TRE-RJ barra candidaturas de Cristiane Brasil, Pastor Everaldo e mais 13 por ligação com o crime, incluindo 'milícia de gravata'
Cristiane Brasil (DC), filha do ex-deputado Roberto Jefferson, e o Pastor Everaldo (Podemos) estão entre os 15 candidatos que tiveram os registros indeferidos pelo Tribunal Regional Eleitoral do Rio de Janeiro (TRE-RJ) por suspeitas de vínculos com organizações criminosas.
O balanço das medidas adotadas pela Justiça Eleitoral para combater a influência do crime organizado nas eleições de outubro foi apresentado nesta segunda-feira (14), último dia para julgamento do registro das candidaturas.
Vandro Família — Federação PSDB Cidadania Val Ceasa — PRD Renato Machado — Federação Brasil da Esperança (PT/PCdoB/PV) Diego José Alba — Federação PSDB Cidadania João Drumond — Federação Renovação Solidária (PRD/Solidariedade) Cristiano Santos Hermógenes — Avante Vagner Mateus dos Santos, o Vaguinho Neguinho — Federação Renovação Solidária (PRD/Solidariedade) Paulo César Melo de Sá — Federação União Progressista (União Brasil/PP) Cristiane Brasil — DC
No início do mês, o TRE-RJ ampliou o conceito de organização criminosa que pode levar ao indeferimento de uma candidatura e passou a incluir a chamada “milícia de gravata” .
Segundo o tribunal, diferentemente das milícias tradicionais, que usam armas para controlar comunidades e territórios, esses grupos se infiltram nos poderes Executivo e Legislativo e se apropriam da máquina pública para controlar contratos e fraudar licitações.

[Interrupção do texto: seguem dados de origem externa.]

import Mathlib.NumberTheory.NumberField.ClassNumber
import Mathlib.NumberTheory.RamificationInertia.Galois
import Mathlib.RingTheory.DedekindDomain.Factorization
import Mathlib.FieldTheory.Galois.IsGaloisGroup
import HarnessLib

/-!
# In a quadratic field the conjugate of an ideal class is its inverse

Topic `NumberTheory/QuadraticFields`.  Theorem-only file (no definition, no named fact).

Let `K` be a quadratic number field with non-trivial automorphism `τ`.  For every nonzero prime
`𝔭` of `𝓞_K` the classes of `𝔭` and of its conjugate `τ𝔭` are inverse to each other in
`Cl(𝓞_K)`: `[𝔭] · [τ𝔭] = 1` (`mk0_mul_mk0_smul_eq_one`).  Indeed with `(p) = 𝔭 ∩ ℤ` one has
`p𝓞_K = ∏_{𝔮 ∣ p} 𝔮^{e}` (Mathlib `Ideal.map_algebraMap_eq_finsetProd_pow`), the primes above `p`
are the conjugates of `𝔭` (transitivity of `Gal(K/ℚ) = {1, τ}`), and `efg = 2`: if `τ𝔭 ≠ 𝔭` then
`p𝓞_K = 𝔭 · τ𝔭` is principal; if `τ𝔭 = 𝔭` then `p𝓞_K = 𝔭^e` with `e ∣ 2`, so `[𝔭]² = 1`
(Marcus, *Number Fields*, Ch. 3, Thm. 25 and the discussion of quadratic fields after it;
Cox, *Primes of the form x² + ny²*, §7.B: "the class of the conjugate ideal `𝔞̄` is the inverse of
the class of `𝔞`", cf. `Literature.NumberTheory.QuadraticFields.Quadratic.mk0_formIdeal_neg_eq_inv`
for the form-theoretic version in the imaginary case).  Consequently `τ` acts on `Cl(𝓞_K)` by
inversion on the prime classes.

* `eq_one_or_eq_of_card_eq_two` — `Gal(K/ℚ) = {1, τ}`;
* `smul_asIdeal_mem_nonZeroDivisors`, `mk0_mul_mk0_smul_eq_one` — the statement, with the
  conjugate written as the pointwise image `τ • 𝔭` under the Galois action on `𝓞_K`
  (Mathlib `MulSemiringAction (K ≃ₐ[ℚ] K) (𝓞 K)`);
* `smul_eq_map_mapRingEquiv` — `τ • 𝔞 = 𝓞(τ)(𝔞)` (`RingOfIntegers.mapRingEquiv`), the
  spelling used by `Literature/NumberTheory/NumberFields/BaseAutomorphismTransport.lean`.

## References

* D. A. Marcus, *Number Fields*, 2nd ed. (2018), Ch. 3, Thm. 25 ff. [Marcus2018]
* D. A. Cox, *Primes of the form x² + ny²*, 2nd ed. (2013), §7.B. [Cox2013]
-/

noncomputable section

open NumberField IsDedekindDomain
open scoped nonZeroDivisors Pointwise

namespace Literature.NumberTheory.QuadraticFields

variable {K : Type*} [Field K] [NumberField K]

/-- In a group of order `2` with a non-trivial element `τ`, every element is `1` or `τ`.
[folklore] -/
theorem eq_one_or_eq_of_card_eq_two {G : Type*} [Group G] (hG : Nat.card G = 2) {τ : G}
    (hτ : τ ≠ 1) (σ : G) : σ = 1 ∨ σ = τ := by
  haveI : Finite G := Nat.finite_of_card_ne_zero (by rw [hG]; norm_num)
  have hsub : ({1, τ} : Set G) = Set.univ := by
    apply Set.eq_of_subset_of_ncard_le (Set.subset_univ _)
    rw [Set.ncard_univ, hG, Set.ncard_pair hτ.symm]
  have : σ ∈ ({1, τ} : Set G) := by rw [hsub]; exact Set.mem_univ σ
  simpa using this

/-- The Galois action on `𝓞_K` maps an ideal to its image under `𝓞(τ)`:
`τ • 𝔞 = (RingOfIntegers.mapRingEquiv τ)(𝔞)`. [folklore] -/
theorem smul_eq_map_mapRingEquiv (τ : K ≃ₐ[ℚ] K) (I : Ideal (𝓞 K)) :
    τ • I = I.map (RingOfIntegers.mapRingEquiv τ.toRingEquiv) := by
  rw [Ideal.pointwise_smul_def]
  congr 1

/-- The conjugate of a nonzero prime is a nonzero ideal. [folklore] -/
theorem smul_asIdeal_mem_nonZeroDivisors (τ : K ≃ₐ[ℚ] K) (v : HeightOneSpectrum (𝓞 K)) :
    τ • v.asIdeal ∈ (Ideal (𝓞 K))⁰ := by
  rw [mem_nonZeroDivisors_iff_ne_zero, smul_eq_map_mapRingEquiv]
  exact (Ideal.map_eq_bot_iff_of_injective (RingOfIntegers.mapRingEquiv τ.toRingEquiv).injective).not.mpr
    v.ne_bot

/-- **In a quadratic field the conjugate of a prime ideal class is its inverse**:
`[𝔭] · [τ𝔭] = 1` in `Cl(𝓞_K)` for the non-trivial automorphism `τ` of a quadratic field `K` and
every nonzero prime `𝔭` (`p𝓞_K = 𝔭 · τ𝔭` if `𝔭 ≠ τ𝔭`, and `p𝓞_K = 𝔭^e`, `e ∣ 2`, otherwise;
Marcus Ch. 3, Thm. 25 ff.; Cox §7.B). [cite: Marcus2018, Ch. 3, Thm. 25] [cite: Cox2013, §7.B] -/
theorem mk0_mul_mk0_smul_eq_one (h2 : Module.finrank ℚ K = 2) (τ : K ≃ₐ[ℚ] K) (hτ : τ ≠ 1)
    (v : HeightOneSpectrum (𝓞 K)) :
    ClassGroup.mk0 ⟨v.asIdeal, mem_nonZeroDivisors_iff_ne_zero.mpr v.ne_bot⟩ *
      ClassGroup.mk0 ⟨τ • v.asIdeal, smul_asIdeal_mem_nonZeroDivisors τ v⟩ = 1 := by
  classical
  haveI : Algebra.IsQuadraticExtension ℚ K := ⟨h2⟩
  haveI : IsGaloisGroup (K ≃ₐ[ℚ] K) ℤ (𝓞 K) :=
    IsGaloisGroup.of_isFractionRing (K ≃ₐ[ℚ] K) ℤ (𝓞 K) ℚ K
  have hG : Nat.card (K ≃ₐ[ℚ] K) = 2 := by rw [IsGalois.card_aut_eq_finrank, h2]
  -- the prime `p` of `ℤ` below `𝔭 = v.asIdeal`
  set P : Ideal (𝓞 K) := v.asIdeal with hPdef
  haveI := v.isMaximal
  set p : Ideal ℤ := P.under ℤ with hpdef
  haveI : p.IsMaximal := Ideal.IsMaximal.under ℤ P
  have hp0 : p ≠ ⊥ := mt Ideal.eq_bot_of_comap_eq_bot v.ne_bot
  have hPover : P ∈ p.primesOver (𝓞 K) := ⟨v.isPrime, ⟨rfl⟩⟩
  -- `p 𝓞_K` is principal, and `= ∏_{𝔮 ∣ p} 𝔮 ^ e`
  have hfac := Ideal.map_algebraMap_eq_finsetProd_pow (R := 𝓞 K) hp0
  have hmap0 : p.map (algebraMap ℤ (𝓞 K)) ≠ ⊥ :=
    (Ideal.map_eq_bot_iff_of_injective (algebraMap ℤ (𝓞 K)).injective_int).not.mpr hp0
  have hprinc : ClassGroup.mk0 ⟨p.map (algebraMap ℤ (𝓞 K)),
      mem_nonZeroDivisors_iff_ne_zero.mpr hmap0⟩ = 1 := by
    rw [ClassGroup.mk0_eq_one_iff]
    obtain ⟨p₀, hp₀⟩ := (IsPrincipalIdealRing.principal p).principal
    rw [Ideal.submodule_span_eq] at hp₀
    rw [hp₀, Ideal.map_span, Set.image_singleton]
    exact ⟨⟨algebraMap ℤ (𝓞 K) p₀, by rw [Ideal.submodule_span_eq]⟩⟩
  -- `e f g = 2`
  have hefg :=
    Ideal.ncard_primesOver_mul_ramificationIdxIn_mul_inertiaDegIn p (𝓞 K) (K ≃ₐ[ℚ] K)
  rw [hG] at hefg
  have hein : ∀ Q ∈ p.primesOver (𝓞 K), Q.ramificationIdx ℤ = p.ramificationIdxIn (𝓞 K) := by
    intro Q hQ
    haveI := hQ.1
    haveI := hQ.2
    exact (Ideal.ramificationIdxIn_eq_ramificationIdx p Q (K ≃ₐ[ℚ] K)).symm
  -- every prime above `p` is `P` or `τ • P`
  have hconj : ∀ Q ∈ p.primesOver (𝓞 K), Q = P ∨ Q = τ • P := by
    intro Q hQ
    haveI := hQ.1
    haveI := hQ.2
    haveI := hPover.2
    obtain ⟨σ, rfl⟩ := Ideal.exists_smul_eq_of_isGaloisGroup p P Q (K ≃ₐ[ℚ] K)
    rcases eq_one_or_eq_of_card_eq_two hG hτ σ with h | h
    · exact Or.inl (by rw [h, one_smul])
    · exact Or.inr (by rw [h])
  have hτP : τ • P ∈ p.primesOver (𝓞 K) := by
    have hprime : (τ • P).IsPrime := by
      haveI := v.isPrime
      exact Ideal.IsPrime.smul τ
    refine ⟨hprime, ⟨?_⟩⟩
    rw [Ideal.under_smul]
  have hP0 : P ∈ (Ideal (𝓞 K))⁰ := mem_nonZeroDivisors_iff_ne_zero.mpr v.ne_bot
  have hτP0 : τ • P ∈ (Ideal (𝓞 K))⁰ := smul_asIdeal_mem_nonZeroDivisors τ v
  change ClassGroup.mk0 ⟨P, hP0⟩ * ClassGroup.mk0 ⟨τ • P, hτP0⟩ = 1
  by_cases hfix : τ • P = P
  · -- `p 𝓞_K = P ^ e` with `e ∣ 2`, so `[P]² = 1`
    have hset : p.primesOver (𝓞 K) = {P} := by
      ext Q
      simp only [Set.mem_singleton_iff]
      constructor
      · intro hQ
        rcases hconj Q hQ with h | h
        · exact h
        · rw [h, hfix]
      · rintro rfl
        exact hPover
    have hncard : (p.primesOver (𝓞 K)).ncard = 1 := by rw [hset, Set.ncard_singleton]
    rw [hncard, one_mul] at hefg
    have hedvd : P.ramificationIdx ℤ ∣ 2 := by
      rw [hein P hPover]
      exact Dvd.intro _ hefg
    have hfac' : p.map (algebraMap ℤ (𝓞 K)) = P ^ P.ramificationIdx ℤ := by
      rw [hfac]
      simp only [hset, Set.toFinset_singleton, Finset.prod_singleton]
    -- `[P] ^ e = 1`, hence `[P] ^ 2 = 1`
    have hpow : ClassGroup.mk0 ⟨P, hP0⟩ ^ P.ramificationIdx ℤ = 1 := by
      rw [← hprinc, ← map_pow]
      congr 1
      apply Subtype.ext
      rw [SubmonoidClass.mk_pow]
      exact hfac'.symm
    have hsq : ClassGroup.mk0 ⟨P, hP0⟩ ^ 2 = 1 := by
      rcases (Nat.dvd_prime Nat.prime_two).mp hedvd with h1 | h2
      · rw [h1, pow_one] at hpow
        rw [hpow, one_pow]
      · rwa [h2] at hpow
    have hmk : ClassGroup.mk0 ⟨τ • P, hτP0⟩ = ClassGroup.mk0 ⟨P, hP0⟩ := by
      congr 1
      exact Subtype.ext hfix
    rw [hmk, ← pow_two, hsq]
  · -- `p 𝓞_K = P · τP`, so `[P][τP] = [p 𝓞_K] = 1`
    have hne : P ≠ τ • P := fun h => hfix h.symm
    have hset : p.primesOver (𝓞 K) = {P, τ • P} := by
      symm
      refine Set.eq_of_subset_of_ncard_le ?_ ?_ (IsDedekindDomain.primesOver_finite p (𝓞 K))
      · intro Q hQ
        rcases hQ with rfl | rfl
        · exact hPover
        · exact hτP
      · -- `g ≤ 2`
        rw [Set.ncard_pair hne]
        have h1 : 1 ≤ p.ramificationIdxIn (𝓞 K) * p.inertiaDegIn (𝓞 K) :=
          Nat.one_le_iff_ne_zero.mpr (mul_ne_zero (Ideal.ramificationIdxIn_ne_zero (K ≃ₐ[ℚ] K))
            (Ideal.inertiaDegIn_ne_zero (K ≃ₐ[ℚ] K)))
        nlinarith [hefg, h1]
    have hncard : (p.primesOver (𝓞 K)).ncard = 2 := by rw [hset, Set.ncard_pair hne]
    rw [hncard] at hefg
    have he1 : p.ramificationIdxIn (𝓞 K) = 1 := by
      have : p.ramificationIdxIn (𝓞 K) * p.inertiaDegIn (𝓞 K) = 1 := by omega
      exact Nat.eq_one_of_mul_eq_one_right this
    have hfac' : p.map (algebraMap ℤ (𝓞 K)) = P * τ • P := by
      rw [hfac]
      simp only [hset, Set.toFinset_insert, Set.toFinset_singleton]
      rw [Finset.prod_insert (by simpa using hne), Finset.prod_singleton, hein P hPover,
        hein (τ • P) hτP, he1, pow_one, pow_one]
    rw [← map_mul, ← hprinc]
    congr 1
    apply Subtype.ext
    rw [Submonoid.coe_mul]
    exact hfac'.symm

end Literature.NumberTheory.QuadraticFields

end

A nova interpretação permite enquadrar como organização criminosa grupos que atuam dessa forma, mesmo sem o uso ostensivo de armas ou o controle territorial característico das milícias e das facções do tráfico de drogas. O entendimento foi aprovado pelo TRE-RJ por 4 votos a 3.
Paulo Lomenha — Mobiliza Luiz Marcos de Oliveira Muiler — Avante Clébio Lopes Pereira, o Clébio Lopes Jacaré — Federação União Progressista (União Brasil/PP) Filipe de Almeida, filho do Pastor Everaldo — Podemos Everaldo Dias, o Pastor Everaldo — Podemos
No caso de Pastor Everaldo, o registro foi indeferido por unanimidade por enquadramento no conceito de "milícia de gravata" e por ausência de documentos.
O g1 tenta contato com a defesa dos candidatos barrados, que podem recorrer ao Tribunal Superior Eleitoral .
Um levantamento da Justiça Eleitoral também levou à mudança de endereço de 72 locais de votação, em 20 municípios do estado, que ficavam em áreas controladas ou disputadas por organizações criminosas.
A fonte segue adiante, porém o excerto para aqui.